A research team co-led by brothers Professor Lars Ittner and Dr Arne Ittner from the Dementia Research Centre at Macquarie University has used gene therapy to treat dementia, by activating a naturally protective enzyme in the brain known as p38gamma. Research has shown the protective effect of p38gamma diminishes as dementia progresses and memory loss increases. Harnessing the protective benefits of p38gamma may therefore prevent memory loss from dementia or even reverse its effects.
“This protective function is tightly linked to the tau protein, a central factor in dementia that is known to promote memory loss. p38gamma can modify tau in a unique way and reduce its bad effects on memory,” Dr Ittner said.
In their study of memory impairments in mice with advanced stages of dementia, the researchers showed that by increasing the activity of the enzyme p38gamma mice recovered their memory function and ability to learn within two months of receiving treatment.
“We found in our experimental models the protective effect of p38gamma can be harnessed to restore memory capacity in the brain. This has very exciting potential to be a gene therapy for dementia,” Dr Ittner said.

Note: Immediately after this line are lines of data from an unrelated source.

import Summits.CriticalPhenomena.CardyFormulaZ2.Theorems.CardyUSTContinuationKirchhoffExtremalLength
import Summits.CriticalPhenomena.CardyFormulaZ2.Theorems.CardyUSTContinuationKirchhoffExtremalLengthModulus
import Summits.CriticalPhenomena.CardyFormulaZ2.Theorems.CardyUSTContinuationUniformAnalyticExtensionStubRatioToCrux
import Literature.Probability.LatticeModels.FKTwoArcPartitionPolynomials
import HarnessLib

/-!
# Towards the stub `stub_zeroFreeCrossing` of the line `registered` for the crux
# `UniformAnalyticExtension` (stmt-CriticalPhenomena-6047, route `CardyUSTContinuation`)

The stub asks, for every conformal rectangle `R` and `t₁ ∈ (0,1)`, for a `δ`-UNIFORM `ρ > 0` such
that for all small meshes `δ > 0` the crossing-restricted self-dual FK polynomial
`N_δ = fkTwoArcCrossingPolynomial R δ .joint ∈ ℕ[X]` has no zero in the complex `ρ`-neighbourhood
of `[t₁, 1]`.  The `δ`-uniform part is a Lee–Yang statement at criticality (open in print).  This
file settles the DEGENERATE and the PER-MESH content of the stub:

* `zeroFreeCrossing_eventually_reachable`: for every conformal rectangle, for all small `δ > 0`
  the two discrete arcs `A_δ`, `B_δ` of `(ab)`, `(cd)` are joined by a path of the discrete domain
  `Ω_δ` (in particular both are nonempty) — from the convergence of the effective conductance
  `𝒞(A_δ ↔ B_δ; Ω_δ) → d_Ω((ab),(cd))⁻¹ > 0` (`KirchhoffExtremalLength` series);
* `zeroFreeCrossing_eventually_ne_zero`: hence `N_δ ≠ 0` in `ℕ[X]` for all small `δ > 0` (the
  all-open configuration crosses), so the stub is NOT vacuously false for coarse-mesh reasons;
* `zeroFreeCrossing_exists_thickening_of_ne_zero`: a nonzero `P ∈ ℕ[X]` is zero-free on some
  complex `ρ`-neighbourhood of `[t₁, 1]`, `t₁ > 0` (finitely many roots, none on `(0, ∞)`);
* `zeroFreeCrossing_pointwise`: the stub with the quantifiers `∃ ρ` and `∀ᶠ δ` SWAPPED.

What remains is exactly the uniformity of `ρ` in `δ`.
-/

noncomputable section

open Filter Topology Set Polynomial Metric
open Literature.Probability.LatticeModels
open Literature.Probability.RandomPlanarGeometry (ConformalRectangle)

namespace Summit.CriticalPhenomena.CardyFormulaZ2.Cruxes.UniformAnalyticExtension.Birth

open Summit.CriticalPhenomena.CardyFormulaZ2.Theorems

/-- **The discrete arcs are eventually joined inside `Ω_δ`.** For every conformal rectangle `R`,
for all small `δ > 0` some vertex of the discrete arc of `(ab)` is joined to some vertex of the
discrete arc of `(cd)` by a path of `Ω_δ = discreteDomainGraph R.carrier δ`: the effective
conductance between the discrete arcs tends to `d_Ω((ab),(cd))⁻¹ ∈ (0, ∞)`
(`KirchhoffSlope.tendsto_effectiveConductance_discreteArc`,
`ModulusIdentification.exists_extremalDistance_arc_eq`), and it vanishes when no such path exists.
[folklore] -/
theorem zeroFreeCrossing_eventually_reachable (R : ConformalRectangle) :
    ∀ᶠ δ in 𝓝[>] (0:ℝ), ∃ a ∈ discreteArc R.carrier δ (R.arc 0), ∃ z ∈ discreteArc R.carrier δ (R.arc 2),
      (discreteDomainGraph R.carrier δ).Reachable a z := by
  have hT := KirchhoffSlope.tendsto_effectiveConductance_discreteArc R
  obtain ⟨r, hr, hd, -⟩ := ModulusIdentification.exists_extremalDistance_arc_eq R
  have hpos : (0 : ENNReal) <
      (Literature.Analysis.Complex.extremalDistance R.carrier (R.arc 0) (R.arc 2))⁻¹ := by
    rw [hd, ENNReal.inv_pos]
    exact ENNReal.ofReal_ne_top
  filter_upwards [(tendsto_order.1 hT).1 0 hpos] with δ hδ
  by_contra h
  refine hδ.ne' (effectiveConductance_eq_zero_of_not_reachable fun a ha z hz haz => ?_)
  exact h ⟨a, ha, z, hz, haz⟩

/-- If the discrete arcs are joined by a path of `Ω_δ` (`δ > 0`), the crossing polynomial `N_δ`
is not the zero polynomial: the all-open configuration `ω = E(Ω_δ)` lies in the crossing event.
[folklore] -/
theorem zeroFreeCrossing_ne_zero_of_reachable (R : ConformalRectangle) {δ : ℝ} (hδ : 0 < δ)
    {a z : Site 2} (ha : a ∈ discreteArc R.carrier δ (R.arc 0))
    (hz : z ∈ discreteArc R.carrier δ (R.arc 2)) (h : (discreteDomainGraph R.carrier δ).Reachable a z)
    (w : ArcWiring) : fkTwoArcCrossingPolynomial R δ w ≠ 0 := by
  classical
  letI : Fintype (meshDomain R.carrier δ) := (meshDomain_finite R.isBounded hδ).fintype
  rw [fkTwoArcCrossingPolynomial_of_pos R hδ]
  set G := domainSubgraph R.carrier δ with hG
  -- the all-open configuration crosses
  have hle : discreteDomainGraph R.carrier δ ≤
      Literature.Probability.Percolation.openGraph (Sym2.map Subtype.val '' (↑G.edgeFinset : Set (Sym2 (meshDomain R.carrier δ)))) := by
    intro x y hxy
    obtain ⟨-, hx, hy⟩ := discreteDomainGraph_adj_iff.1 hxy
    refine openGraph_lift_adj_iff.2 ⟨hx, hy, (Literature.Probability.Percolation.openGraph_adj _ _ _).2 ⟨?_, fun hxy' => ?_⟩⟩
    · rw [Finset.mem_coe, SimpleGraph.mem_edgeFinset, SimpleGraph.mem_edgeSet, hG, domainSubgraph,
        SimpleGraph.comap_adj]
      exact hxy
    · exact hxy.ne (congrArg Subtype.val hxy')
  have hmem : G.edgeFinset ∈ G.edgeFinset.powerset.filter
      (fun ω : Finset (Sym2 (meshDomain R.carrier δ)) =>
        (↑ω : Literature.Probability.Percolation.BondConfig (meshDomain R.carrier δ)) ∈ rectCrossing R δ) := by
    refine Finset.mem_filter.2 ⟨Finset.mem_powerset.2 subset_rfl, ?_⟩
    exact ⟨a, ha, z, hz, h.mono (le_inf hle le_rfl)⟩
  intro H
  have h1 := congrArg (aeval (1 : ℕ)) H
  rw [aeval_rcArcPolynomialIn, map_zero, Finset.sum_eq_zero_iff] at h1
  simpa using h1 _ hmem

/-- **`N_δ ≠ 0` for all small meshes.** For every conformal rectangle `R` and wiring `w`, for all
small `δ > 0` the two-arc crossing polynomial of `Ω_δ` is not the zero polynomial.  This is the
degenerate (coarse-mesh) content of `stub_zeroFreeCrossing`. [folklore] -/
theorem zeroFreeCrossing_eventually_ne_zero (R : ConformalRectangle) (w : ArcWiring) :
    ∀ᶠ δ in 𝓝[>] (0:ℝ), fkTwoArcCrossingPolynomial R δ w ≠ 0 := by
  filter_upwards [zeroFreeCrossing_eventually_reachable R, self_mem_nhdsWithin] with δ hδr hδ
  obtain ⟨a, ha, z, hz, h⟩ := hδr
  exact zeroFreeCrossing_ne_zero_of_reachable R hδ ha hz h w

/-- A nonzero polynomial with natural coefficients is positive at every positive real point.
[folklore] -/
theorem zeroFreeCrossing_aeval_pos_of_ne_zero (P : ℕ[X]) (hP : P ≠ 0) {t : ℝ} (ht : 0 < t) :
    0 < aeval t P := by
  rw [aeval_eq_sum_range]
  have hlead : 0 < P.coeff P.natDegree := Nat.pos_of_ne_zero (mt leadingCoeff_eq_zero.1 hP)
  refine lt_of_lt_of_le ?_ (Finset.single_le_sum (f := fun i => P.coeff i • t ^ i)
    (fun i _ => by simp only [nsmul_eq_mul]; positivity) (Finset.mem_range.2 (Nat.lt_succ_self _)))
  simp only [nsmul_eq_mul]
  have : (0:ℝ) < (P.coeff P.natDegree : ℝ) := Nat.cast_pos.2 hlead
  positivity

/-- **Per-polynomial zero-free neighbourhood.** A nonzero `P ∈ ℕ[X]` does not vanish on some
complex `ρ`-neighbourhood of the segment `[t₁, 1]`, `t₁ > 0`: its finitely many complex roots
form a closed set missing the compact segment (where `P > 0`). [folklore] -/
theorem zeroFreeCrossing_exists_thickening_of_ne_zero (P : ℕ[X]) (hP : P ≠ 0) {t₁ : ℝ}
    (ht₁ : 0 < t₁) :
    ∃ ρ > (0:ℝ), ∀ z ∈ thickening ρ (((↑) : ℝ → ℂ) '' Set.Icc t₁ 1), aeval z P ≠ 0 := by
  have hmap : P.map (algebraMap ℕ ℂ) ≠ 0 :=
    (Polynomial.map_ne_zero_iff (algebraMap ℕ ℂ).injective_nat).2 hP
  set F : Set ℂ := {x : ℂ | IsRoot (P.map (algebraMap ℕ ℂ)) x} with hF
  have hFfin : F.Finite := finite_setOf_isRoot hmap
  have hS : IsCompact (((↑) : ℝ → ℂ) '' Set.Icc t₁ 1) :=
    isCompact_Icc.image Complex.continuous_ofReal
  have hSF : ((↑) : ℝ → ℂ) '' Set.Icc t₁ 1 ⊆ Fᶜ := by
    rintro _ ⟨t, ht, rfl⟩ hroot
    have ht0 : 0 < t := ht₁.trans_le ht.1
    have hpos := zeroFreeCrossing_aeval_pos_of_ne_zero P hP ht0
    have h0 : aeval (t : ℂ) P = 0 := by
      have : (P.map (algebraMap ℕ ℂ)).eval (t : ℂ) = 0 := hroot
      rwa [eval_map, ← aeval_def] at this
    rw [← ratioToCrux_ofReal_aeval_natPoly, Complex.ofReal_eq_zero] at h0
    exact hpos.ne' h0
  obtain ⟨ρ, hρ, hsub⟩ := hS.exists_thickening_subset_open hFfin.isClosed.isOpen_compl hSF
  refine ⟨ρ, hρ, fun z hz h0 => hsub hz ?_⟩
  change (P.map (algebraMap ℕ ℂ)).eval z = 0
  rwa [eval_map, ← aeval_def]

/-- **The stub with swapped quantifiers (per-mesh zero-freeness).** For every conformal rectangle
`R` and `t₁ ∈ (0,1)`, for all small `δ > 0` there is `ρ > 0` (depending on `δ`) such that
`N_δ(z) ≠ 0` on the complex `ρ`-neighbourhood of `[t₁, 1]`.  The registered stub
`stub_zeroFreeCrossing` is this statement with `ρ` uniform in `δ`. [folklore] -/
theorem zeroFreeCrossing_pointwise :
    ∀ R : ConformalRectangle, ∀ t₁ ∈ Set.Ioo (0:ℝ) 1, ∀ᶠ δ in 𝓝[>] (0:ℝ), ∃ ρ > (0:ℝ),
      ∀ z ∈ thickening ρ (((↑) : ℝ → ℂ) '' Set.Icc t₁ 1),
        aeval z (fkTwoArcCrossingPolynomial R δ ArcWiring.joint) ≠ 0 := by
  intro R t₁ ht₁
  filter_upwards [zeroFreeCrossing_eventually_ne_zero R ArcWiring.joint] with δ hδ
  exact zeroFreeCrossing_exists_thickening_of_ne_zero _ hδ ht₁.1

/-- **Real-segment zero-freeness, uniform in `δ`.** For every conformal rectangle `R`, for all
small `δ > 0` the crossing polynomial is positive at every real `t > 0` (so all the content of the
registered stub sits OFF the real axis). [folklore] -/
theorem zeroFreeCrossing_eventually_aeval_pos (R : ConformalRectangle) :
    ∀ᶠ δ in 𝓝[>] (0:ℝ), ∀ t : ℝ, 0 < t →
      0 < aeval t (fkTwoArcCrossingPolynomial R δ ArcWiring.joint) := by
  filter_upwards [zeroFreeCrossing_eventually_ne_zero R ArcWiring.joint] with δ hδ t ht
  exact zeroFreeCrossing_aeval_pos_of_ne_zero _ hδ ht

end Summit.CriticalPhenomena.CardyFormulaZ2.Cruxes.UniformAnalyticExtension.Birth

“The next steps in our research are, of course, to develop these experimental findings into an efficient and safe therapy that benefits many Australians. In addition, we still do not understand why there is a protective gene like p38gamma in the first place. So our new projects aim to understand more about protective genes in the brain.”
The findings will be published in the September edition of the journal Acta Neuropathologica. The discovery provides a much needed break-through for the treatment of not only Alzheimer’s disease, but also other dementia-related diseases.